** Data under study follows **

import Summits.BirchSwinnertonDyer.BirchSwinnertonDyer.Theses.ThetaPartnerAtTwo
import Summits.BirchSwinnertonDyer.BirchSwinnertonDyer.Theorems.ThetaPartnerAtTwoSignedKatoUpToAtTwoIwasawaInvolutionCompat
import HarnessLib

/-!
# Route `ThetaPartnerAtTwo` (TP2), crux K3 `SignedKatoDivisibilityUpToAtTwo` (item stmt-BirchSwinnertonDyer-20308) —
# K3 AS FILED (tree `γ`-convention dual `D : SignedSelmerDualData W κ γ 1`) IS EQUIVALENT TO ITS PRINT-CONVENTION TWIN
# (contragredient dual `D : SignedSelmerDualData W κ γ⁻¹ 1`), by the in-tree functional equation of `L♭` at `2`

Width seat `bsd-wall-tp2-p2x-w3` g3 (cell `bsd-wall`). HONEST FRAMING: THEOREMS ONLY — no definition, no named fact, no
instance, no `sorry`; K3 is NOT proved here (both sides are hypotheses of the equivalence); closes no item; BSD is NOT proved by
any of this.

## Why this file

The convention audit (`Cruxes/SignedKatoDivisibilityUpToAtTwo/G4-CONVENTION-AUDIT.md` §1, second reader
`W3G2-READER-G4-AUDIT.md`) observed that the crux K3 quantifies over the tree's dual data `SignedSelmerDualData W κ γ 1`, whose
`Λ`-action (`(T·x)(s) = x(conj_γ s) − x(s)`) is the `ι`-twist of print's contragredient `X⁺(E/ℚ_∞)`; so «K3 = print
divisibility for `L♭^ι`», which is «fine but silently FE-dependent». This file makes that remark a KERNEL THEOREM: with the
functional equation `ι L♭ = u · L♭` (`u ∈ Λˣ`) — IN TREE for every Pollack pair at `2` on the habitat
(`SignedKatoOffTwo.Invol.exists_isUnit_invol_kobayashiL_one_eq_mul`, from
`Literature.Barriers.BirchSwinnertonDyer.exists_functionalEquation_sharp_flat_two`) — the crux
`Theses.ThetaPartnerAtTwo.SignedKatoDivisibilityUpToAtTwo` is EQUIVALENT to the same text over the contragredient data
`D : SignedSelmerDualData W κ γ⁻¹ 1` (`signedKatoDivisibilityUpToAtTwo_iff_contragredient`). Consequently NO RETYPING of
item 20308 is needed on account of the convention audit; only the intermediate statements (K2, R2) carry the `ι`
(handled by `…KatoBoundTwist`, skeleton `colemanrat` v5).

## What is proved

* `k3Conclusion_of_twist` — the (R2′)→K3 bridge with the power of `2` INSIDE the existential (`∃ g h m`), for either
  direction of the twist (`γδ = 1`): K3's conclusion for all `δ`-data + `ι L = u L` ⟹ K3's conclusion for every `γ`-datum.
* `signedKatoDivisibilityUpToAtTwo_of_contragredient` (print twin ⟹ K3 BY NAME),
  `contragredient_of_signedKatoDivisibilityUpToAtTwo` (K3 ⟹ print twin), `signedKatoDivisibilityUpToAtTwo_iff_contragredient`.

References: [GreenbergLNM1716, §1 (pp. 60, 67–68)]; [MazurTateTeitelbaum1986Invent, §I.17]; [Kobayashi2003, Def. 1.1];
[Sprung2017, Cor. 4.14]; [Kato2004Asterisque, §17.13].
-/

set_option autoImplicit false
-- the Theorems namespace of this sub repeats the summit name by design (D-0017 nested layout)
set_option linter.dupNamespace false

noncomputable section

open scoped Classical MatrixGroups ModularForm NumberField

namespace Summit.BirchSwinnertonDyer.BirchSwinnertonDyer.Theorems

namespace SignedKatoOffTwo.IwasawaInvolution

open PowerSeries CongruenceSubgroup WeierstrassCurve Field Literature.NumberTheory.EllipticCurves
  Literature.NumberTheory.EllipticCurves.Module Literature.NumberTheory.EllipticCurves.ModularForms
  Literature.NumberTheory.EllipticCurves.Kobayashi2003 Literature.NumberTheory.EllipticCurves.Rank1Residual
  Literature.Barriers.BirchSwinnertonDyer Summit.BirchSwinnertonDyer.Rank1Residual.Supersingular ZpExtension

/-! ## §1 The bridge with `∃ m` inside -/

/-- **K3's conclusion transfers across the `γ ↦ γ⁻¹` twist under a functional equation** (any prime `p`): if every `δ`-datum
satisfies `∃ g h m, char = (g) ∧ (g h)^ℚ = C(p^m ϖ) · L^ℚ` and `ι L = u L` with `u` a unit, then so does every `γ`-datum
(`γδ = 1`): `char(D) = (ι g′)` and `ι g′ · (ι h′ · u⁻¹)` works. [cite: GreenbergLNM1716, §1 (functional equation)] -/
theorem k3Conclusion_of_twist {p : ℕ} [Fact p.Prime] {K : Type} [Field K] [NumberField K] {W : WeierstrassCurve K}
    {κ : ZpExtension K p} {γ δ : absoluteGaloisGroup K} {ε : ℤˣ} (hγδ : γ * δ = 1) {L : IwasawaAlgebra p}
    (hFE : ∃ u : IwasawaAlgebra p, IsUnit u ∧ IwasawaAlgebra.invol p L = u * L) (ϖ : ℚ)
    (hD' : ∀ D' : SignedSelmerDualData W κ δ ε, ∃ (g h : IwasawaAlgebra p) (m : ℕ),
      D'.charIdeal = Ideal.span {g} ∧
        iwasawaToPowerSeries p (g * h) = PowerSeries.C ((p : ℚ_[p]) ^ m * (ϖ : ℚ_[p])) * iwasawaToPowerSeries p L)
    (D : SignedSelmerDualData W κ γ ε) :
    ∃ (g h : IwasawaAlgebra p) (m : ℕ), D.charIdeal = Ideal.span {g} ∧
      iwasawaToPowerSeries p (g * h) = PowerSeries.C ((p : ℚ_[p]) ^ m * (ϖ : ℚ_[p])) * iwasawaToPowerSeries p L := by
  set ι : IwasawaAlgebra p ≃+* IwasawaAlgebra p := (IwasawaAlgebra.involEquiv p : IwasawaAlgebra p ≃+* IwasawaAlgebra p)
    with hιdef
  have hι : ∀ f : IwasawaAlgebra p, ι f = subst (invOnePlusSubOne : ℤ_[p]⟦X⟧) f := involEquiv_eq_subst p
  obtain ⟨u, hu, hFE⟩ := hFE
  have hιL : ι L = u * L := hFE
  obtain ⟨D', e, he, -, -, hchar, -⟩ := exists_twist_signedSelmerDualData_invariants ι hι hγδ D
  obtain ⟨g', h', m, hg', hgh'⟩ := hD' D'
  refine ⟨ι g', ι h' * ↑(hu.unit⁻¹), m, ?_, ?_⟩
  · have h1 : D.charIdeal = (D'.charIdeal).map ι := by
      rw [hchar, map_invol_eq_comap ι hι, map_invol_eq_comap ι hι, comap_comap_invol ι hι]
    rw [h1, hg', Ideal.map_span, Set.image_singleton]
  · have key : iwasawaToPowerSeries p (ι g' * ι h') =
        PowerSeries.C ((p : ℚ_[p]) ^ m * (ϖ : ℚ_[p])) * iwasawaToPowerSeries p u * iwasawaToPowerSeries p L := by
      rw [← map_mul ι, iwasawaToPowerSeries_invol ι hι, hgh', subst_mul hasSubst_invOnePlusSubOne,
        ← iwasawaToPowerSeries_invol ι hι, hιL, map_mul (iwasawaToPowerSeries p) u L, ← mul_assoc]
      congr 2
      exact subst_C _
    have hvu : u * ↑(hu.unit⁻¹) = 1 := hu.mul_val_inv
    calc iwasawaToPowerSeries p (ι g' * (ι h' * ↑(hu.unit⁻¹)))
        = iwasawaToPowerSeries p (ι g' * ι h') * iwasawaToPowerSeries p ↑(hu.unit⁻¹) := by
          rw [← map_mul, mul_assoc]
      _ = PowerSeries.C ((p : ℚ_[p]) ^ m * (ϖ : ℚ_[p])) * iwasawaToPowerSeries p L *
            iwasawaToPowerSeries p (u * ↑(hu.unit⁻¹)) := by
          rw [key, map_mul (iwasawaToPowerSeries p) u]; ring
      _ = PowerSeries.C ((p : ℚ_[p]) ^ m * (ϖ : ℚ_[p])) * iwasawaToPowerSeries p L := by
          rw [hvu, map_one, mul_one]

/-! ## §2 K3 ⟺ its contragredient twin -/

/-- **The print-convention twin implies K3 BY NAME.** If Kato's divisibility up to a power of `2` holds for the CONTRAGREDIENT
dual data `D : SignedSelmerDualData W κ γ⁻¹ 1` (print's `X⁺(E/ℚ_∞)` with `(γ·x)(s) = x(γ⁻¹ s)`), then the crux
`SignedKatoDivisibilityUpToAtTwo` (tree `γ`-convention data) holds — via the in-tree functional equation of
`L_Ko = kobayashiL 1 L⁺ L⁻` at `2`. [cite: MazurTateTeitelbaum1986Invent, §I.17] [cite: GreenbergLNM1716, §1 (pp. 67–68)] -/
theorem signedKatoDivisibilityUpToAtTwo_of_contragredient
    (h : ∀ (W : WeierstrassCurve ℚ) [W.IsElliptic] [W.IsGloballyMinimal], ¬ W.HasCM → W.analyticRank = 0 →
      GoodSS W 2 → W.frobeniusTrace 2 = 0 →
      ∀ (κ : ZpExtension ℚ 2) (γ : absoluteGaloisGroup ℚ), κ.IsCyclotomic → κ.IsTopGenerator γ →
        IsCyclotomicVariable 2 γ →
      ∀ [NeZero (W.conductorNorm ℤ)] (f : CuspForm (Gamma0 (W.conductorNorm ℤ)) 2), IsNewformOf W f →
      ∀ (ϖ : ℚ), (ϖ : ℝ) * W.realPeriodRat = plusPeriod f →
      ∀ (Lplus Lminus : IwasawaAlgebra 2), IsPollackPair f 2 Lplus Lminus →
      ∀ (D : SignedSelmerDualData W κ γ⁻¹ 1), ∃ (g h : IwasawaAlgebra 2) (m : ℕ),
        D.charIdeal = Ideal.span {g} ∧
          iwasawaToPowerSeries 2 (g * h) =
            PowerSeries.C ((2 : ℚ_[2]) ^ m * (ϖ : ℚ_[2])) * iwasawaToPowerSeries 2 (kobayashiL 1 Lplus Lminus)) :
    Theses.ThetaPartnerAtTwo.SignedKatoDivisibilityUpToAtTwo := by
  intro W _ _ hcm hr hss ha κ γ hκ hγ hcv _ f hf ϖ hϖ Lplus Lminus hPP D
  have hFE := Invol.exists_isUnit_invol_kobayashiL_one_eq_mul hf hss ha hPP
  have h2 : ((2 : ℕ) : ℚ_[2]) = (2 : ℚ_[2]) := by norm_num
  have := k3Conclusion_of_twist (p := 2) (ε := 1) (mul_inv_cancel γ) hFE ϖ
    (fun D' ↦ by simpa only [h2] using h W hcm hr hss ha κ γ hκ hγ hcv f hf ϖ hϖ Lplus Lminus hPP D') D
  simpa only [h2] using this

/-- **K3 implies its print-convention twin** (the converse transfer, twist `γ⁻¹ ↦ γ`). [cite: MazurTateTeitelbaum1986Invent, §I.17]
[cite: GreenbergLNM1716, §1 (pp. 67–68)] -/
theorem contragredient_of_signedKatoDivisibilityUpToAtTwo (h : Theses.ThetaPartnerAtTwo.SignedKatoDivisibilityUpToAtTwo) :
    ∀ (W : WeierstrassCurve ℚ) [W.IsElliptic] [W.IsGloballyMinimal], ¬ W.HasCM → W.analyticRank = 0 →
      GoodSS W 2 → W.frobeniusTrace 2 = 0 →
      ∀ (κ : ZpExtension ℚ 2) (γ : absoluteGaloisGroup ℚ), κ.IsCyclotomic → κ.IsTopGenerator γ →
        IsCyclotomicVariable 2 γ →
      ∀ [NeZero (W.conductorNorm ℤ)] (f : CuspForm (Gamma0 (W.conductorNorm ℤ)) 2), IsNewformOf W f →
      ∀ (ϖ : ℚ), (ϖ : ℝ) * W.realPeriodRat = plusPeriod f →
      ∀ (Lplus Lminus : IwasawaAlgebra 2), IsPollackPair f 2 Lplus Lminus →
      ∀ (D : SignedSelmerDualData W κ γ⁻¹ 1), ∃ (g h : IwasawaAlgebra 2) (m : ℕ),
        D.charIdeal = Ideal.span {g} ∧
          iwasawaToPowerSeries 2 (g * h) =
            PowerSeries.C ((2 : ℚ_[2]) ^ m * (ϖ : ℚ_[2])) * iwasawaToPowerSeries 2 (kobayashiL 1 Lplus Lminus) := by
  intro W _ _ hcm hr hss ha κ γ hκ hγ hcv _ f hf ϖ hϖ Lplus Lminus hPP D
  have hFE := Invol.exists_isUnit_invol_kobayashiL_one_eq_mul hf hss ha hPP
  have h2 : ((2 : ℕ) : ℚ_[2]) = (2 : ℚ_[2]) := by norm_num
  have := k3Conclusion_of_twist (p := 2) (ε := 1) (inv_mul_cancel γ) hFE ϖ
    (fun D' ↦ by simpa only [h2] using h W hcm hr hss ha κ γ hκ hγ hcv f hf ϖ hϖ Lplus Lminus hPP D') D
  simpa only [h2] using this

/-- **K3 ⟺ its print-convention (contragredient) twin.** [cite: MazurTateTeitelbaum1986Invent, §I.17]
[cite: GreenbergLNM1716, §1 (pp. 67–68)] -/
theorem signedKatoDivisibilityUpToAtTwo_iff_contragredient :
    Theses.ThetaPartnerAtTwo.SignedKatoDivisibilityUpToAtTwo ↔
    ∀ (W : WeierstrassCurve ℚ) [W.IsElliptic] [W.IsGloballyMinimal], ¬ W.HasCM → W.analyticRank = 0 →
      GoodSS W 2 → W.frobeniusTrace 2 = 0 →
      ∀ (κ : ZpExtension ℚ 2) (γ : absoluteGaloisGroup ℚ), κ.IsCyclotomic → κ.IsTopGenerator γ →
        IsCyclotomicVariable 2 γ →
      ∀ [NeZero (W.conductorNorm ℤ)] (f : CuspForm (Gamma0 (W.conductorNorm ℤ)) 2), IsNewformOf W f →
      ∀ (ϖ : ℚ), (ϖ : ℝ) * W.realPeriodRat = plusPeriod f →
      ∀ (Lplus Lminus : IwasawaAlgebra 2), IsPollackPair f 2 Lplus Lminus →
      ∀ (D : SignedSelmerDualData W κ γ⁻¹ 1), ∃ (g h : IwasawaAlgebra 2) (m : ℕ),
        D.charIdeal = Ideal.span {g} ∧
          iwasawaToPowerSeries 2 (g * h) =
            PowerSeries.C ((2 : ℚ_[2]) ^ m * (ϖ : ℚ_[2])) * iwasawaToPowerSeries 2 (kobayashiL 1 Lplus Lminus) :=
  ⟨contragredient_of_signedKatoDivisibilityUpToAtTwo, signedKatoDivisibilityUpToAtTwo_of_contragredient⟩

end SignedKatoOffTwo.IwasawaInvolution

end Summit.BirchSwinnertonDyer.BirchSwinnertonDyer.Theorems

end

** End of Data under study **

> **Task to carry out**
Above are records; repeat only the lines starting at the line with "(functional equation)] -/" and ending at the line with "rw [hchar, map_invol_eq_comap", exactly as they appear, both included.

> **Expected output**
(`γδ = 1`): `char(D) = (ι g′)` and `ι g′ · (ι h′ · u⁻¹)` works. [cite: GreenbergLNM1716, §1 (functional equation)] -/
theorem k3Conclusion_of_twist {p : ℕ} [Fact p.Prime] {K : Type} [Field K] [NumberField K] {W : WeierstrassCurve K}
    {κ : ZpExtension K p} {γ δ : absoluteGaloisGroup K} {ε : ℤˣ} (hγδ : γ * δ = 1) {L : IwasawaAlgebra p}
    (hFE : ∃ u : IwasawaAlgebra p, IsUnit u ∧ IwasawaAlgebra.invol p L = u * L) (ϖ : ℚ)
    (hD' : ∀ D' : SignedSelmerDualData W κ δ ε, ∃ (g h : IwasawaAlgebra p) (m : ℕ),
      D'.charIdeal = Ideal.span {g} ∧
        iwasawaToPowerSeries p (g * h) = PowerSeries.C ((p : ℚ_[p]) ^ m * (ϖ : ℚ_[p])) * iwasawaToPowerSeries p L)
    (D : SignedSelmerDualData W κ γ ε) :
    ∃ (g h : IwasawaAlgebra p) (m : ℕ), D.charIdeal = Ideal.span {g} ∧
      iwasawaToPowerSeries p (g * h) = PowerSeries.C ((p : ℚ_[p]) ^ m * (ϖ : ℚ_[p])) * iwasawaToPowerSeries p L := by
  set ι : IwasawaAlgebra p ≃+* IwasawaAlgebra p := (IwasawaAlgebra.involEquiv p : IwasawaAlgebra p ≃+* IwasawaAlgebra p)
    with hιdef
  have hι : ∀ f : IwasawaAlgebra p, ι f = subst (invOnePlusSubOne : ℤ_[p]⟦X⟧) f := involEquiv_eq_subst p
  obtain ⟨u, hu, hFE⟩ := hFE
  have hιL : ι L = u * L := hFE
  obtain ⟨D', e, he, -, -, hchar, -⟩ := exists_twist_signedSelmerDualData_invariants ι hι hγδ D
  obtain ⟨g', h', m, hg', hgh'⟩ := hD' D'
  refine ⟨ι g', ι h' * ↑(hu.unit⁻¹), m, ?_, ?_⟩
  · have h1 : D.charIdeal = (D'.charIdeal).map ι := by
      rw [hchar, map_invol_eq_comap ι hι, map_invol_eq_comap ι hι, comap_comap_invol ι hι]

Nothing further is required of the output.